Schol-R-LEA · Post by **Schol-R-LEA** » Sat Oct 01, 2016 11:03 am

Assuming that a is strictly a value-containing typed variable (which based on the C-style declaration syntax it presumably would be, as it implies variables have type rather than values), then I would definitely say that it should be disallowed, at least as it is given. For an untyped reference value (which a literal address would be if there isn't some sort of explicit constraint), the type of the value needs to be established in some manner, either explicitly or implicitly - and implicit type coercion is fraught with problems, especially if it defaults to a specific type.

While you could have some kind of type coercion based on the type of the variable it is being sent to, that would mean that semantic analysis of pointer values would need contextual information about the operations they are going to be used by in order to dereference the values correctly. Doing that even just for primitive values is a pretty hairy prospect; doing it for user-defined types would require meta-programming, and have far too many potential pitfalls.

(For a language where type is a property of the value rather than the variable, the question would be moot - there's simply no way that I know of to have a compiler-defined general syntax for dereferencing a literal address, because it would result in either a typeless value, or a value in a fixed type that would need to be coerced anyway. One could have a user-programmable syntax, but again you would be talking about metaprogramming, not something typically found in Algol family languages.)

MichaelFarthing · Post by **MichaelFarthing** » Sat Oct 01, 2016 11:29 am

I have designed and and (mostly) implemented a language*.
My strong advice is that you should draw up something like a Backus-Naur** complete syntax statement at the start.
It might get modified as you go along, but it provides a good discipline. [Actually my start version held up quite well]

It also helps considerably with the writing of a compiler: You know you need a parser for each syntactic definition and large chunks of the work just drop out without effort. Particularly useful when dealing with the nasty recursive things.
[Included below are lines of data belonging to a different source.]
/-!
# Leopoldt's reflection theorem (isotypic form) — III: the vanishing form, pull-back and descent along a
# subfield, and the relative-class-number kill: «`p ∤ h⁻` of the ODD character field kills the EVEN eigenfunctionals»
# (Washington, *Cyclotomic Fields*, §10.2, Thm. 10.9; Lang, *Cyclotomic Fields I and II*, Ch. 13 §2, Thm. 2.1; Ch. 3 §4, Thm. 4.4)

Topic `NumberTheory/NumberFields`; namespace `Literature.NumberTheory.NumberFields`.  Theorem-only file (no
definition, no named fact, no `sorry`), unconditional.  Written by the prover seat `bsd-potss-rkm` g41 (cell
`bsd-potss`, `--supports` stmt-BirchSwinnertonDyer-19196): the consumer-facing corollaries of
`LeopoldtReflectionIsotypic.lean` (`#{ψ-eigenfunctionals} ≤ #{ψ*-eigenclasses}` on the class group of a CM field
`L ∋ μ_p`, `ψ` even and non-trivial).

* §1 `IsCMField.eigenHom_classGroup_eq_zero_of_forall_eigenClass_eq_one` — VANISHING FORM: no non-trivial
  `ψ*`-eigenclass ⟹ every `ψ`-eigenfunctional on `Cl_L` vanishes ("`ε_j A = 0 ⟹ ε_i A = 0`").
* §2 `classGroup_eq_one_of_smul_eq_pow_of_not_dvd_card_ker` — the RELATIVE-NORM KILL for eigenCLASSES (the
  tree's `addMonoidHom_classGroup_eq_zero_of_eigenvalue_ne_one_of_not_dvd_card_ker` is the eigenFUNCTIONAL
  form): `x ∈ Cl_K[p]`, `σ • x = x^a`, `a ≢ 1`, `p ∤ #ker N_{K/K^σ}` ⟹ `x = 1` (Lang's `x (σx)⁻¹ ∈ ker N`,
  Thm. 4.4; for a CM field and `σ` = complex conjugation, `#ker N = h⁻`).
* §3 `comp_classGroupNorm_smul`, `eq_zero_of_comp_classGroupNorm_eq_zero` — PULL-BACK: an eigenfunctional on
  `Cl_K`, `K ⊆ L`, pulls back along `N_{L/K}` to an eigenfunctional on `Cl_L` (semilinear equivariance of the
  norm, tree `classGroupNorm_mulEquiv_intAut`), injectively when `p ∤ [L:K]` (`N ∘ i = [L:K]`).
* §4 `classGroupNorm_ne_one_of_eigenClass`, `smul_classGroupNorm_eq_pow_of_eigenClass` — DESCENT: a non-trivial
  eigenclass of `Cl_L[p]` fixed by `Gal(L/K)` has non-trivial norm in `Cl_K[p]` when `p ∤ [L:K]`
  (`i ∘ N = ∏_{Gal(L/K)}`), with the same eigen-relations under compatible automorphisms.
* §5 `IsCMField.eigenHom_eq_zero_of_reflection_of_eigenClass_test` / `…_of_not_dvd_card_ker` — THE HEADLINE
  COROLLARIES: `L` CM ∋ `ζ_p`, Galois over `F`, `ψ` even non-trivial; `K_ev, K_od ⊆ L` of index prime to `p`,
  `K_od` fixed by the kernel of `ψ* = ωψ⁻¹`; EITHER an eigenclass test on `Cl(K_od)[p]`, OR `σ₁` an automorphism
  of `K_od` (over a subfield `K₀` with `K_od/K₀` Galois) under which `ψ*` is `≢ 1` and `p ∤ #ker N_{K_od/K₀}` (for
  `σ₁` = complex conjugation: `p ∤ h⁻(K_od)`).  Then EVERY additive `μ : Cl(K_ev) → ℤ/p` which is `ψ`-eigen
  under the restrictions of `Gal(L/F)` VANISHES — one datum of the odd field decides the even side (the cell's
  use: both layer-zero eigen-tests of a reducible fine-Selmer row from `p ∤ h⁻(ℚ(χ_odd))`).

## References

* L. C. Washington, *Introduction to Cyclotomic Fields*, 2nd ed., GTM 83 (1997), §10.2, Thm. 10.9, Thm. 10.11;
  Thm. 10.1 / Thm. 4.10 (`h⁻`). [Washington1997]
* S. Lang, *Cyclotomic Fields I and II*, GTM 121 (1990), Ch. 13 §2, Thm. 2.1; Ch. 3 §4, Thm. 4.3, Thm. 4.4 and
  its proof. [Lang1990]
* J. Neukirch, *Algebraic Number Theory* (1999), Ch. III §1 Prop. (1.6) (ii), (iv). [NeukirchANT1999]
* R. Okazaki, Acta Arith. 92 (2000), §5, proof of Prop. 27 (equivariance of the norm on class groups). [Okazaki2000]
-/

noncomputable section

open NumberField NumberField.IsCMField IsDedekindDomain Module IntermediateField
open scoped nonZeroDivisors

namespace Literature.NumberTheory.NumberFields

/-! ### §1. The vanishing form -/

section Vanishing

variable (F K : Type) [Field F] [NumberField F] [Field K] [NumberField K] [Algebra F K] [IsGalois F K]
  [IsCMField K]
import Summits.ResolutionOfSingularities.ResolutionOfSingularities.Theorems.MarkedTransferCampaignW46CuspStaircaseFibre
import HarnessLib

/-!
# [OURS · L1 W4.6, rung (iii)] The cusp staircase — one singular child per stair, `#Sing` never increases, and the exit
# bound `Σ(E₀)/b` (cell res-hironaka, LADDER-RESOLUTION rung L, D-0089; slot W4.6, seat res-L1-s46-pv-5; host route
# MarkedTransfer, `--supports stmt-ResolutionOfSingularities-16155 --as helper`)

HONEST FRAMING. Nothing here is a statement of H. Hironaka's manuscript (2017-03-23, [Hironaka2017]) and nothing here
asserts that any statement of it holds. These are THEOREMS about the OURS definitions of `…CuspStaircase.lean`
(`Regime.cuspCurve`, `cuspIndexAt`, `cuspMultiset`) over the shared typed-procedure module (res-L1-type-o1; `Step`,
`Run`, `IsCentre.subset_sing`, `Run.sing_nonempty` of res-L1-s46-pv-4), assembled from this seat's `…CuspStaircaseFibre`
(fibre uniqueness `Cusp.eq_of_le_of_le`), `…Descent` and `…Dichotomy`. The typed candidate carriers enter only as the
DATA a step / run quantifies over. No FACT-LIST premise; no `sorry`; axioms standard. AI review is weaker than expert
review.

## What is proved (namespace `…Theorems.CampaignW46`)

* `Step.sing_over_subsingleton` — **one singular child per stair**: at a typed step from a state in `Regime.cuspCurve`,
  at most ONE point of `Sing(E′)` lies over the centre.
* `Step.sing_finite_and_ncard_le_of_cuspCurve` — hence `Sing(E′)` is finite (the finiteness hypothesis of
  `CuspCurveDescent` holds automatically along the staircase) and **`#Sing(E′) ≤ #Sing(E)`**: the window invariant
  `#Sing` never increases on the whole family (it drops exactly on the last stair, `…Dichotomy`, and stalls on the higher
  stairs, `…MohWindowBoundary`).
* `Step.sum_cuspMultiset_add_le` — the TOTAL cusp index drops by at least `b` at every step: `Σ(E′) + b ≤ Σ(E)`
  (`Σ = Multiset.sum ∘ cuspMultiset`).
* `Run.b_eq`, `Run.exists_exit_le_sum_div_of_cuspCurve` — **exit bound** (effective form of `CuspCurveTerminates`): every
  run of the typed procedure (any `N`, any `Rd`) has a stage `k ≤ Σ(E₀)/b` outside `Regime.cuspCurve` — for K4.6's
  `K_{p,n}` (one cusp of index `≤ n`, `…CuspStaircaseWitness`) at most `⌊n/p⌋` steps, the resolution length recorded by
  ATLAS-RUN j259568 (72/72 rows).

## References

* `Theorems/MarkedTransferCampaignW46CuspStaircase*.lean`, `…MohWindow*.lean` (this seat); L/res-L0-k46/KILL-TEST-K4.6.md
  §2–§4 (kit job j258573, ALIVE, `B(p) = 2p`; ATLAS-RUN j259568).
* H. Hironaka, ms. 2017-03-23, Th. 16.6 p.84 l.4–20, Th. 16.13 p.87 l.26–28 — scope only, under adjudication, not cited as
  fact. [Hironaka2017]
-/

noncomputable section

set_option linter.dupNamespace false -- mandated namespace of this single-conjunct summit

open CategoryTheory CategoryTheory.Limits AlgebraicGeometry TopologicalSpace IsLocalRing

namespace Summit.ResolutionOfSingularities.ResolutionOfSingularities.Theorems

namespace CampaignW46

open Literature.AlgebraicGeometry.Resolution
open Literature.AlgebraicGeometry.Hironaka2017.S02Preliminaries
open Literature.AlgebraicGeometry.Hironaka2017.Datum
open Scheme.IdealSheafData

universe u

/-! ## Campaign level: one singular child per stair, `#Sing` never increases, exit bound -/

section Campaign

variable {n : ℕ} {p : ℕ} [Fact p.Prime] {K : Type u} [Field K] [CharP K p]
variable {N : Notions.{u} n} {A A' : AmbientDatum p K} {E : IdealExponent A.Z} {R : Resume N A E}

/-- [OURS · L1 W4.6 rung (iii); NOT a statement of the manuscript] **One singular child per stair.** For a state in
`Regime.cuspCurve` and a typed step blowing up the closed point `ξ`, at most one point of `Sing(E′)` lies over `ξ`
(`Cusp.eq_of_le_of_le` at the least presentation of `J_ξ`). [folklore] -/
theorem Step.sing_over_subsingleton (s : Step R A') (hRg : Regime.cuspCurve A E) {ξ : A.Z}
    (hDξ : (s.D : Set A.Z) = {ξ}) : {x' ∈ s.E'.sing | s.π.base x' = ξ}.Subsingleton := by
  classical
  intro x₁ h₁ x₂ h₂
  obtain ⟨h₁S, h₁⟩ := h₁
  obtain ⟨h₂S, h₂⟩ := h₂
  obtain ⟨hb, -, hcl, hcusp⟩ := hRg
  haveI : IsLocallyNoetherian A'.Z := by
    haveI := A'.smooth
    exact LocallyOfFiniteType.isLocallyNoetherian A'.hom
  have hξS : ξ ∈ E.sing := by
    apply s.centre.subset_sing
    rw [hDξ]
    exact Set.mem_singleton _
  have hξcl : IsClosed ({ξ} : Set A.Z) := hcl hξS
  have hY : stalkIdeal (vanishingIdeal s.D) ξ = maximalIdeal (A.Z.presheaf.stalk ξ) := by
    apply stalkIdeal_vanishingIdeal_eq_maximalIdeal_of_closure_eq
    rw [hDξ, hξcl.closure_eq]
  obtain ⟨hnd, hreg, hdim, x, y, hxy, u, hu, hJ⟩ := Cusp.cuspIndex_spec (hcusp ξ hξS)
  haveI := hreg
  have hbd : E.b < cuspIndexAt E ξ :=
    Cusp.lt_of_cuspShape_of_le_pow ⟨hreg, hdim, x, y, hxy, u, hu, hJ⟩ hnd (stalkIdeal_le_pow_of_mem_sing hξS)
  obtain ⟨c, hc_def⟩ : ∃ c : Fin 2 → A.Z.presheaf.stalk ξ, c = ![x, y] := ⟨_, rfl⟩
  have hc0 : c 0 = x := by rw [hc_def]; rfl
  have hc1 : c 1 = y := by rw [hc_def]; rfl
  have hc : Ideal.span (Set.range c) = maximalIdeal _ := by rw [hc_def, MohWindow.range_vec2]; exact hxy
  have hJc : stalkIdeal E.J ξ = Ideal.span {c 1 ^ E.b + u * c 0 ^ cuspIndexAt E ξ} := by
    rw [hJ, hc0, hc1]; rfl
  exact Cusp.eq_of_le_of_le s.blowup hb hbd hdim c hc hY hu hJc h₁ h₂ h₁S h₂S

/-- [OURS · L1 W4.6 rung (iii); NOT a statement of the manuscript] **`#Sing` never increases on the staircase.** For
a state in `Regime.cuspCurve` and a step admitted by the typed centre rule, `Sing(E′)` is FINITE (no finiteness
hypothesis needed any more) and `#Sing(E′) ≤ #Sing(E)`: off the centre `π` is injective into `Sing(E) ∖ {ξ}`, over the
centre there is at most one singular point. (Inside the window it drops, `Step.sing_finite_and_ncard_lt_of_cuspIndexAt_lt`;
K4.6 / ATLAS-RUN j259568: «one singular child per step».) [folklore] -/
theorem Step.sing_finite_and_ncard_le_of_cuspCurve (s : Step R A') (hRg : Regime.cuspCurve A E) :
    s.E'.sing.Finite ∧ s.E'.sing.ncard ≤ E.sing.ncard := by
  classical
  obtain ⟨ξ, hξS, hξcl, hDξ⟩ := s.centre.exists_eq_singleton_of_cuspCurve hRg
  have hfin : E.sing.Finite := hRg.2.1
  obtain ⟨off, hoff_def⟩ : ∃ off : Set A'.Z, off = {x' ∈ s.E'.sing | s.π.base x' ≠ ξ} := ⟨_, rfl⟩
  obtain ⟨fib, hfib_def⟩ : ∃ fib : Set A'.Z, fib = {x' ∈ s.E'.sing | s.π.base x' = ξ} := ⟨_, rfl⟩
  have hunion : s.E'.sing = off ∪ fib := by
    ext x'
    rw [hoff_def, hfib_def]
    simp only [Set.mem_union, Set.mem_setOf_eq]
    tauto
  have hoff_maps : Set.MapsTo s.π.base off (E.sing \ {ξ}) := fun x' hx' => by
    rw [hoff_def] at hx'
    exact ⟨(s.mem_sing_and_cuspIndexAt_eq_of_ne hDξ hx'.1 hx'.2).1, hx'.2⟩
  have hoff_inj : Set.InjOn s.π.base off := by
    refine (MohWindow.injOn_preimage_compl s.blowup).mono fun x' hx' => ?_
    show s.π.base x' ∈ (s.D : Set A.Z)ᶜ
    rw [hDξ]
    rw [hoff_def] at hx'
    exact hx'.2
  have hoff_fin : off.Finite :=
    Set.Finite.of_finite_image ((hfin.subset fun _ hx => hx.1).subset hoff_maps.image_subset) hoff_inj
  have hfib_sub : fib.Subsingleton := by rw [hfib_def]; exact s.sing_over_subsingleton hRg hDξ
  have hfib_fin : fib.Finite := hfib_sub.finite
  refine ⟨hunion ▸ hoff_fin.union hfib_fin, ?_⟩
  have h1 : off.ncard ≤ (E.sing \ {ξ}).ncard :=
    Set.ncard_le_ncard_of_injOn s.π.base hoff_maps hoff_inj (hfin.subset fun _ hx => hx.1)
  have h2 : fib.ncard ≤ 1 := (Set.ncard_le_one hfib_fin).mpr fun a ha b hb => hfib_sub ha hb
  have h3 : (E.sing \ {ξ}).ncard = E.sing.ncard - 1 := Set.ncard_sdiff_singleton_of_mem hξS
  have h4 : 0 < E.sing.ncard := (Set.ncard_pos hfin).mpr ⟨ξ, hξS⟩
  calc s.E'.sing.ncard = (off ∪ fib).ncard := by rw [hunion]
    _ ≤ off.ncard + fib.ncard := Set.ncard_union_le _ _
    _ ≤ E.sing.ncard := by omega

/-- [OURS · L1 W4.6 rung (iii); NOT a statement of the manuscript] **The total cusp index drops by at least `b` at
every step.** For a state in `Regime.cuspCurve` and a step admitted by the typed centre rule, the sums of the cusp
indices satisfy `Σ(E′) + b ≤ Σ(E)` (`Multiset.sum` of `cuspMultiset`): off the centre indices are unchanged and `π` is
injective, over the centre there is at most one singular point and its index is `≤ index(ξ) − b` (or there is none,
and `index(ξ) > b` is removed). [folklore] -/
theorem Step.sum_cuspMultiset_add_le (s : Step R A') (hRg : Regime.cuspCurve A E) :
    (cuspMultiset s.E').sum + E.b ≤ (cuspMultiset E).sum := by
  classical
  obtain ⟨ξ, hξS, hξcl, hDξ⟩ := s.centre.exists_eq_singleton_of_cuspCurve hRg
  have hfin : E.sing.Finite := hRg.2.1
  have hfin' : s.E'.sing.Finite := (s.sing_finite_and_ncard_le_of_cuspCurve hRg).1
  obtain ⟨S, hS⟩ : ∃ S : Finset A.Z, S = hfin.toFinset := ⟨_, rfl⟩
  obtain ⟨S', hS'⟩ : ∃ S' : Finset A'.Z, S' = hfin'.toFinset := ⟨_, rfl⟩
  have hmemS : ∀ z, z ∈ S ↔ z ∈ E.sing := fun z => by rw [hS, Set.Finite.mem_toFinset]
  have hmemS' : ∀ z, z ∈ S' ↔ z ∈ s.E'.sing := fun z => by rw [hS', Set.Finite.mem_toFinset]
  set Soff := S'.filter (fun x' => s.π.base x' ≠ ξ) with hSoff
  set Sfib := S'.filter (fun x' => ¬ s.π.base x' ≠ ξ) with hSfib
  set T := Soff.image s.π.base with hT
  have hoff : ∀ x' ∈ Soff, s.π.base x' ∈ E.sing ∧ cuspIndexAt s.E' x' = cuspIndexAt E (s.π.base x') :=
    fun x' hx' => s.mem_sing_and_cuspIndexAt_eq_of_ne hDξ ((hmemS' x').mp (Finset.mem_filter.mp hx').1)
      (Finset.mem_filter.mp hx').2
  have hinj : ∀ x₁ ∈ Soff, ∀ x₂ ∈ Soff, s.π.base x₁ = s.π.base x₂ → x₁ = x₂ := by
    intro x₁ hx₁ x₂ hx₂ h
    refine MohWindow.injOn_preimage_compl s.blowup ?_ ?_ h
    · show s.π.base x₁ ∈ (s.D : Set A.Z)ᶜ
      rw [hDξ]; exact (Finset.mem_filter.mp hx₁).2
    · show s.π.base x₂ ∈ (s.D : Set A.Z)ᶜ
      rw [hDξ]; exact (Finset.mem_filter.mp hx₂).2
  have hTS : T ⊆ S.erase ξ := by
    intro z hz
    obtain ⟨x', hx', rfl⟩ := Finset.mem_image.mp hz
    exact Finset.mem_erase.mpr ⟨(Finset.mem_filter.mp hx').2, (hmemS _).mpr (hoff x' hx').1⟩
  have hξmem : ξ ∈ S := (hmemS ξ).mpr hξS
  -- index(ξ) > b
  obtain ⟨hnd, hshape⟩ := Cusp.cuspIndex_spec (hRg.2.2.2 ξ hξS)
  have hbd : E.b < cuspIndexAt E ξ := Cusp.lt_of_cuspShape_of_le_pow hshape hnd (stalkIdeal_le_pow_of_mem_sing hξS)
  -- the three sums
  have hM' : (cuspMultiset s.E').sum =
      ∑ x' ∈ Soff, cuspIndexAt s.E' x' + ∑ x' ∈ Sfib, cuspIndexAt s.E' x' := by
    rw [cuspMultiset_eq _ hfin', ← hS', ← Finset.sum_eq_multiset_sum, hSoff, hSfib,
      Finset.sum_filter_add_sum_filter_not]
  have hM : (cuspMultiset E).sum = ∑ z ∈ S.erase ξ, cuspIndexAt E z + cuspIndexAt E ξ := by
    rw [cuspMultiset_eq _ hfin, ← hS, ← Finset.sum_eq_multiset_sum, Finset.sum_erase_add S _ hξmem]
  have hX : ∑ x' ∈ Soff, cuspIndexAt s.E' x' = ∑ z ∈ T, cuspIndexAt E z := by
    rw [hT, Finset.sum_image hinj]
    exact Finset.sum_congr rfl fun x' hx' => (hoff x' hx').2
  have hXle : ∑ z ∈ T, cuspIndexAt E z ≤ ∑ z ∈ S.erase ξ, cuspIndexAt E z :=
    Finset.sum_le_sum_of_subset hTS
  have hfib : ∑ x' ∈ Sfib, cuspIndexAt s.E' x' + E.b ≤ cuspIndexAt E ξ := by
    rcases Sfib.eq_empty_or_nonempty with h0 | ⟨x₀, hx₀⟩
    · rw [h0, Finset.sum_empty, zero_add]
      exact hbd.le
    · have hsub : ∀ x' ∈ Sfib, x' = x₀ := fun x' hx' => by
        have hx'm := Finset.mem_filter.mp hx'
        have hx₀m := Finset.mem_filter.mp hx₀
        exact s.sing_over_subsingleton hRg hDξ ⟨(hmemS' _).mp hx'm.1, not_not.mp hx'm.2⟩
          ⟨(hmemS' _).mp hx₀m.1, not_not.mp hx₀m.2⟩
      have hSfib1 : Sfib = {x₀} := Finset.eq_singleton_iff_unique_mem.mpr ⟨hx₀, hsub⟩
      rw [hSfib1, Finset.sum_singleton]
      have hx₀m := Finset.mem_filter.mp hx₀
      exact (s.cuspAt_and_cuspIndexAt_le_of_over hRg hDξ ((hmemS' _).mp hx₀m.1) (not_not.mp hx₀m.2)).2
  rw [hM', hM, hX]
  omega

/-- The exponent `b` is constant along a run. [folklore] -/
theorem Run.b_eq {Rd : Reading p K N} (r : Run N Rd) (k : ℕ) : (r.E k).b = (r.E 0).b := by
  induction k with
  | zero => rfl
  | succ k ih =>
    have h : (r.E (k + 1)).b = (r.step k).E'.b := congrArg IdealExponent.b (r.E_succ k)
    rw [h, ← ih]
    rfl

/-- [OURS · L1 W4.6 rung (iii); NOT a statement of the manuscript] **Exit bound on the staircase**: every run of the
typed procedure (any `N`, any `Rd`) leaves `Regime.cuspCurve` within `Σ(E₀) / b` steps, `Σ(E₀)` the total cusp index of
the initial state (`Multiset.sum (cuspMultiset E₀)`) and `b` its exponent — for K4.6's `K_{p,n}` this is `⌊n/p⌋`
(ATLAS-RUN j259568: resolution length `⌊n/p⌋`). While the stages `0, …, k` lie in the regime, `Σ(E_k) + k·b ≤ Σ(E₀)`
(`Step.sum_cuspMultiset_add_le`) and `Σ(E_k) > b` (every stage of a run is singular, `Run.sing_nonempty`, and indices at
singular points exceed `b`). [folklore] -/
theorem Run.exists_exit_le_sum_div_of_cuspCurve {Rd : Reading p K N} (r : Run N Rd) :
    ∃ k ≤ (cuspMultiset (r.E 0)).sum / (r.E 0).b, ¬ Regime.cuspCurve (p := p) (K := K) (r.A k) (r.E k) := by
  classical
  by_contra h
  simp only [not_exists, not_and, not_not] at h
  set Φ : ℕ → ℕ := fun k => (cuspMultiset (r.E k)).sum with hΦ
  set b := (r.E 0).b with hb
  set k₀ := Φ 0 / b with hk₀
  have hmono : ∀ k, k ≤ k₀ → Φ k + k * b ≤ Φ 0 := by
    intro k
    induction k with
    | zero => intro _; simp
    | succ k ih =>
      intro hk
      have hstep : Φ (k + 1) + (r.E k).b ≤ Φ k := by
        have := (r.step k).sum_cuspMultiset_add_le (h k (by omega))
        simp only [hΦ]
        rw [r.E_succ k]
        exact this
      rw [r.b_eq k] at hstep
      have := ih (by omega)
      rw [Nat.succ_mul]
      omega
  -- at stage `k₀` (in the regime) the total index exceeds `b`
  have hRg := h k₀ le_rfl
  obtain ⟨hbpos, hfin, -, hcusp⟩ := hRg
  obtain ⟨ξ, hξ⟩ := r.sing_nonempty k₀
  obtain ⟨hnd, hshape⟩ := Cusp.cuspIndex_spec (hcusp ξ hξ)
  have hbd : (r.E k₀).b < cuspIndexAt (r.E k₀) ξ :=
    Cusp.lt_of_cuspShape_of_le_pow hshape hnd (stalkIdeal_le_pow_of_mem_sing hξ)
  have hle : cuspIndexAt (r.E k₀) ξ ≤ Φ k₀ := by
    simp only [hΦ]
    rw [cuspMultiset_eq _ hfin, ← Finset.sum_eq_multiset_sum]
    exact Finset.single_le_sum (fun _ _ => Nat.zero_le _) (hfin.mem_toFinset.mpr hξ)
  rw [r.b_eq k₀] at hbd hbpos
  have h1 := hmono k₀ le_rfl
  have h2 : (k₀ + 1) * b ≤ Φ 0 := by rw [Nat.succ_mul]; omega
  have h3 : k₀ + 1 ≤ Φ 0 / b := (Nat.le_div_iff_mul_le hbpos).mpr h2
  omega

end Campaign

end CampaignW46

end Summit.ResolutionOfSingularities.ResolutionOfSingularities.Theorems

end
Ideally, of course, the compiler will eventually be written in the language itself, which is a superb test. However, what do you intend to use to get up the compiler initially?

*I never got round to some of the planned 64 bit operations. It was prior to 64-bit machines.

**Naturally, of course, I didn't just use Backus-Naur. I had to alter it.
One quite useful little addition was this
<expression> :: introduces the definition of an expression. Expressions can have white between constituent parts of the definition
<<denary_positive> > :: introduces the definition of a base 10 positive integer: no white is allowed between the start and end

Kevin · Post by **Kevin** » Sat Oct 01, 2016 11:58 am

glauxosdever wrote:In order to free myself from C and its interfaces, I decided to design a new language.

Knowing what you don't want is a good first step, but did you also decide what you do want? Only if you know what your general goals are with the language, you can tell how to decide in the details. So what are the specific problems that you see with C and want to improve on?

Maybe the first case should be disallowed? Maybe I should add casts? What do you think?

Myself, I would forbid both cases and require explicit casts between integers and pointers. But my ideas of a good programming language could be different from yours.

glauxosdever · Post by **glauxosdever** » Sat Oct 01, 2016 1:06 pm

Hi,

I think I will do what Schol-R-LEA suggested, since it seems the most sensible to me at the moment. The type is indeed a property of the value.

However, semantic analysis is something I will need to do, since the compiler has to ensure, for example, that you are not dividing with zero, or that the returned value of the expression at the right size of the "=" fits in the variable at the left size of the "=". I know this can and will be complex when eventually writing the compiler, but the benefits are overwhelming.

MichaelFarthing wrote:Ideally, of course, the compiler will eventually be written in the language itself, which is a superb test. However, what do you intend to use to get up the compiler initially?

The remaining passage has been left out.